Le sémillant contre-ténor José Andrés Muñoz assume avec beaucoup de maîtrise dans le souffle et l’émission la partition de l’Alto. L’organe vocal est d’une grande stabilité. Les vocalises sont aussi lumineuses que sirupeuses. Son art porte un engagement double où le vocal se fait l’enluminure du théâtral, tant ce chanteur fait résonner des nuances chromatiques et harmoniques vives et riches, pleines d’audaces stylistiques qui ravissent le public, admiratif et généreux à son encontre.
Gonzalo Quinchahual voit sa tessiture illustrer le rôle du Ténor. Les accents puissamment posés attisent un volume généreux. Le souffle est long et les intentions ne manquent pas d’ambition.

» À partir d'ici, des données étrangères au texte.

import Mathlib
import HarnessLib

/-!
# `NoHeavyLowerTail` (stmt-CriticalPhenomena-4575) — three-star hair words: designated stars and ports (for the U0' assembly, MWF-CERT §7.6 (e)/(f))

Support file (prover `prim-gen-swap` gen 9; `--supports stmt-CriticalPhenomena-4575`).  No definitions, no named facts, no sorries; Mathlib only.

A hair word `w : Fin m → Fin 3` designates star `x` to the port `p x` (`w x = 1`) or `p' x` (`w x = 2`); its port set is
`R_w = p(w⁻¹ 1) ∪ p'(w⁻¹ 2)` as in `StarSet.setCS_twoPortStarMultigraph_mixed_levelTwo`.  For the words of Step 2 (three designated stars
`i, j, n` sent to three distinct ports):

* `StarSet.mem_ports_of_designated` — the designated port of a designated star lies in `R_w`;
* `StarSet.three_le_card_ports` — `3 ≤ |R_w|` (so the word is a budget word);
* `StarSet.designated_eq_triple`, `StarSet.card_designated_le_three` — `{x | w x ≠ 0} = {i, j, n}`, of card `≤ 3`;
* `StarSet.eq_third_of_designated` — a designated star other than `i, j` is `n` (injectivity of the charge ↦ word map given `(i, j)`).
-/

namespace Summit.CriticalPhenomena.PercolationContinuityZ3.Theorems

open Finset
open scoped BigOperators

namespace StarSet

variable {m n : ℕ}

/-- The designated port of a designated star is a port of the word. [folklore] -/
theorem mem_ports_of_designated (p p' : Fin m → Fin n) (w : Fin m → Fin 3) (x : Fin m) (d : Fin n)
    (hx : (w x = 1 ∧ d = p x) ∨ (w x = 2 ∧ d = p' x)) :
    d ∈ (univ.filter fun y => w y = 1).image p ∪ (univ.filter fun y => w y = 2).image p' := by
  rcases hx with ⟨h1, rfl⟩ | ⟨h2, rfl⟩
  · exact mem_union_left _ (mem_image.2 ⟨x, mem_filter.2 ⟨mem_univ _, h1⟩, rfl⟩)
  · exact mem_union_right _ (mem_image.2 ⟨x, mem_filter.2 ⟨mem_univ _, h2⟩, rfl⟩)

/-- **Three designated stars with three distinct ports give a budget word (`|R_w| ≥ 3`).** [MWF-CERT.md §5 Step 2] -/
theorem three_le_card_ports (p p' : Fin m → Fin n) (w : Fin m → Fin 3) (i j k : Fin m) (di dj dk : Fin n)
    (hi : (w i = 1 ∧ di = p i) ∨ (w i = 2 ∧ di = p' i)) (hj : (w j = 1 ∧ dj = p j) ∨ (w j = 2 ∧ dj = p' j))
    (hk : (w k = 1 ∧ dk = p k) ∨ (w k = 2 ∧ dk = p' k)) (hij : di ≠ dj) (hik : di ≠ dk) (hjk : dj ≠ dk) :
    3 ≤ ((univ.filter fun y => w y = 1).image p ∪ (univ.filter fun y => w y = 2).image p').card := by
  have hsub : ({di, dj, dk} : Finset (Fin n)) ⊆ (univ.filter fun y => w y = 1).image p ∪ (univ.filter fun y => w y = 2).image p' := by
    intro d hd
    simp only [mem_insert, mem_singleton] at hd
    rcases hd with rfl | rfl | rfl
    · exact mem_ports_of_designated p p' w i _ hi
    · exact mem_ports_of_designated p p' w j _ hj
    · exact mem_ports_of_designated p p' w k _ hk
  have hcard : ({di, dj, dk} : Finset (Fin n)).card = 3 := by
    rw [card_insert_of_notMem, card_pair hjk]
    simp only [mem_insert, mem_singleton, not_or]; exact ⟨hij, hik⟩
  calc 3 = ({di, dj, dk} : Finset (Fin n)).card := hcard.symm
    _ ≤ _ := card_le_card hsub

/-- The designated stars of a three-star word. [folklore] -/
theorem designated_eq_triple (w : Fin m → Fin 3) (i j k : Fin m) (hi : w i ≠ 0) (hj : w j ≠ 0) (hk : w k ≠ 0)
    (h0 : ∀ x, x ≠ i → x ≠ j → x ≠ k → w x = 0) :
    (univ.filter fun x => w x ≠ 0) = {i, j, k} := by
  ext x
  simp only [mem_filter, mem_univ, true_and, mem_insert, mem_singleton]
  constructor
  · intro hx
    by_contra h
    simp only [not_or] at h
    exact hx (h0 x h.1 h.2.1 h.2.2)
  · rintro (rfl | rfl | rfl) <;> assumption

/-- A three-star word designates at most three stars. [folklore] -/
theorem card_designated_le_three (w : Fin m → Fin 3) (i j k : Fin m) (hi : w i ≠ 0) (hj : w j ≠ 0) (hk : w k ≠ 0)
    (h0 : ∀ x, x ≠ i → x ≠ j → x ≠ k → w x = 0) :
    (univ.filter fun x => w x ≠ 0).card ≤ 3 := by
  rw [designated_eq_triple w i j k hi hj hk h0]
  exact (card_insert_le _ _).trans (by
    have := card_insert_le j ({k} : Finset (Fin m))
    rw [card_singleton] at this
    omega)

/-- **Recovering the third star**: a designated star of a three-star word other than `i`, `j` is the third one. [folklore] -/
theorem eq_third_of_designated (w : Fin m → Fin 3) (i j k : Fin m) (h0 : ∀ x, x ≠ i → x ≠ j → x ≠ k → w x = 0)
    (x : Fin m) (hx : w x ≠ 0) (hxi : x ≠ i) (hxj : x ≠ j) : x = k := by
  by_contra hxk
  exact hx (h0 x hxi hxj hxk)

end StarSet

end Summit.CriticalPhenomena.PercolationContinuityZ3.Theorems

C’est Arturo Espinosa qui donne à la Basse le relief et l’assise de son timbre avec une élocution claire et ouverte qui nourrit la plénitude de son centre vocal.
Les rôles plus modestes, issus des rangs du chœur, complètent avec un certain brio le plateau vocal : les inflexions pleines d’autorité du baryton-basse Francisco Salgado (Ponce Pilate), les rondeurs versatiles de la basse de Jorge Cumsille (Judas), la voix claire et limpide du baryton Pablo Oyanedel (Pierre), l’élégance et la chaleur des timbres barytonant de Cristian Lorca (Grand Prêtre) et Carlos Guzmán (Second Prêtre), les reliefs colorés et enjoués des sopranos Jessica Poblete (Première Servante) et Jennifer Ramirez (Deuxième Servante), les couleurs chatoyantes du soprano de Regina Sandoval (Femme de Pilate), l’agilité du contre-ténor Boris Bustos et la solidité du ténor Nicolás Noguchi qui forment enfin les deux Témoins.
Les cloches de Pâques peuvent sonner : l’incontestable succès de cette Passion chilienne laisse bien augurer d’une forme de résurrection du Municipal de Santiago.